Content starts
import Summits.BirchSwinnertonDyer.BirchSwinnertonDyer.Theorems.EisensteinPrimesBSDpOnCellCTelescopeK2DivIntOfModuleDiv
import Literature.NumberTheory.IwasawaTheory.Greenberg2016.SelmerGroupStructure
import HarnessLib
/-!
# [telescope v13c — successor LEAD cruxlead-19034 g4, 2026-08-30] = `TelescopeK2ModuleDivOfLeavesC` (p764453) with ONE MORE BINDER: the coefficient ring
# `B = ℤ_p⟦X⟧⟦T⟧` carries `IsTopologicalRing B` next to its ∀/∃-bound topology in N1's ∃-data (`h1`) and N2's binders (`h2`) — ideator bsd-idea-12 g40's
# objection (INBOX 06:53:59Z): every Greenberg-side tree theorem (`Greenberg2016.*` Specification/selmer) needs `[IsTopologicalRing Λ]` and `XBig` depends on
# B's topology through `toTopRep`, so the purity leaf must be handed the instance; free for N1's constructor (discrete topology). `h3` (v12 N3F) untouched.
# SAME KERNEL AS `TelescopeK2ModuleDivOfLeavesF` (p762803) with the fibre data of the
# CONSTRUCTION leaf N1 (conclusion) and of the weight-two leaf N2 (hypothesis) ENRICHED BY (cof) `Greenberg2016.IsCofree (PowerSeries ℤ_[p]) A₂` (the branch
# lattice is ℤ_p⟦X⟧-cofree — Wiles' reflexive hull, free over the 2-dimensional regular local ring; asked for by ideator bsd-idea-12 g39, 06:00:27Z, to dock
# Greenberg 2016 Prop. 4.1.1's `IsCofree R 𝐃` / RFX at `R := B` in route G′ for purity), placed as the FIRST conjunct so that `hFD.2` is the v11/v12
# fibre data FD⁺ token for token. The member leaf `h3` is UNCHANGED (= the conclusion of `TelescopeK2MemberControlOfModF.memberControl_of_mod`, FD⁺ without
# (cof), F-form member clauses) and is fed `hFD.2`: so x2-p2 g22's proof of the v12 leaf N3″ composes unchanged. Conclusion K2-M♭F UNCHANGED.
# Crux 4 `BSDpOnCellC` (stmt-BirchSwinnertonDyer-19034), line «telescope» — `branchFibreDiv_of_leaves : N1c → N2c → N3F → K2-M♭F` (`--supports`, helper; closes nothing)
* `h1` = **N1c**: ∃ `ρ₂` on a discrete `ℤ_p⟦X⟧`-module `A₂` with (cof) ∧ FD⁺ — (cof), (tor), (cof₀)/(cof_k), (unr′), (fd₀), (rat_k), (fd_k).
* `h2` = **N2c**: for EVERY `ρ₂` with (cof) ∧ FD⁺, (fg) ∧ (reg₀) ∧ (div₀).
* `h3` = **N3F** (v12): for every `ρ₂` with FD⁺ and (fg), off a finite set of fibre points, (reg_k) ∧ (ctrl_k).
* conclusion = K2-M♭F; proof = g34's five lines (choose `ρ₂` by `h1`, feed `h2` the whole fibre data and `h3` its tail `hFD.2`).
HONEST FRAMING: a re-packaging implication between binder-only statements; N1c/N2c/N3F are NOT proved here; no summit statement, no stub, no crux is proved;
BSD is proved for no curve. THEOREMS ONLY. Credit: ideator bsd-idea-12 g34 (texts and kernel), LEAD g2/g3 (ports); this LEAD adds one conjunct.
## References (shape only)
[cite: Hida1986b, Thm. 2.1] [cite: GreenbergStevens1993, §2] [cite: Wiles1988, §2] [cite: Greenberg2016Selmer, Prop. 4.1.1]
[cite: Ochiai2006, Prop. 5.1] [cite: SkinnerUrban2014, §3.1.6, Cor. 3.2.9]
-/
set_option autoImplicit false
set_option linter.dupNamespace false

noncomputable section

open scoped Classical MatrixGroups ModularForm

open CongruenceSubgroup WeierstrassCurve NumberField IsDedekindDomain Field PowerSeries
  Literature.NumberTheory.EllipticCurves Literature.NumberTheory.EllipticCurves.GreenbergSelmer
  Literature.NumberTheory.EllipticCurves.ModularForms Literature.NumberTheory.QuadraticFields
  Literature.NumberTheory.EllipticCurves.Rank1Residual
  Literature.NumberTheory.EllipticCurves.Rank1Residual.Typed
  Literature.NumberTheory.GaloisRepresentations Literature.NumberTheory.GaloisCohomology
  Summit.BirchSwinnertonDyer.Rank1Residual.X11b.AcSelmer
  Summit.BirchSwinnertonDyer.Rank1Residual.X11b.Halves
  Summit.BirchSwinnertonDyer.Rank1Residual.X11b
  Summit.BirchSwinnertonDyer.Rank1Residual Summit.BirchSwinnertonDyer.Rank1Residual.X1
  Summit.BirchSwinnertonDyer.Rank1Residual.X2

open Literature.NumberTheory.EllipticCurves.BigGaloisRep
open Literature.NumberTheory.EllipticCurves.Castella2018

namespace Summit.BirchSwinnertonDyer.BirchSwinnertonDyer.Theorems.TelescopeK2ModuleDivOfLeavesCT

open Summit.BirchSwinnertonDyer.BirchSwinnertonDyer.Theorems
Content ends
◆ **Exercise goal**: Of the lines above, copy each that contains "idea".

◆ **Your response**:
# `B = ℤ_p⟦X⟧⟦T⟧` carries `IsTopologicalRing B` next to its ∀/∃-bound topology in N1's ∃-data (`h1`) and N2's binders (`h2`) — ideator bsd-idea-12 g40's
# lattice is ℤ_p⟦X⟧-cofree — Wiles' reflexive hull, free over the 2-dimensional regular local ring; asked for by ideator bsd-idea-12 g39, 06:00:27Z, to dock
BSD is proved for no curve. THEOREMS ONLY. Credit: ideator bsd-idea-12 g34 (texts and kernel), LEAD g2/g3 (ports); this LEAD adds one conjunct.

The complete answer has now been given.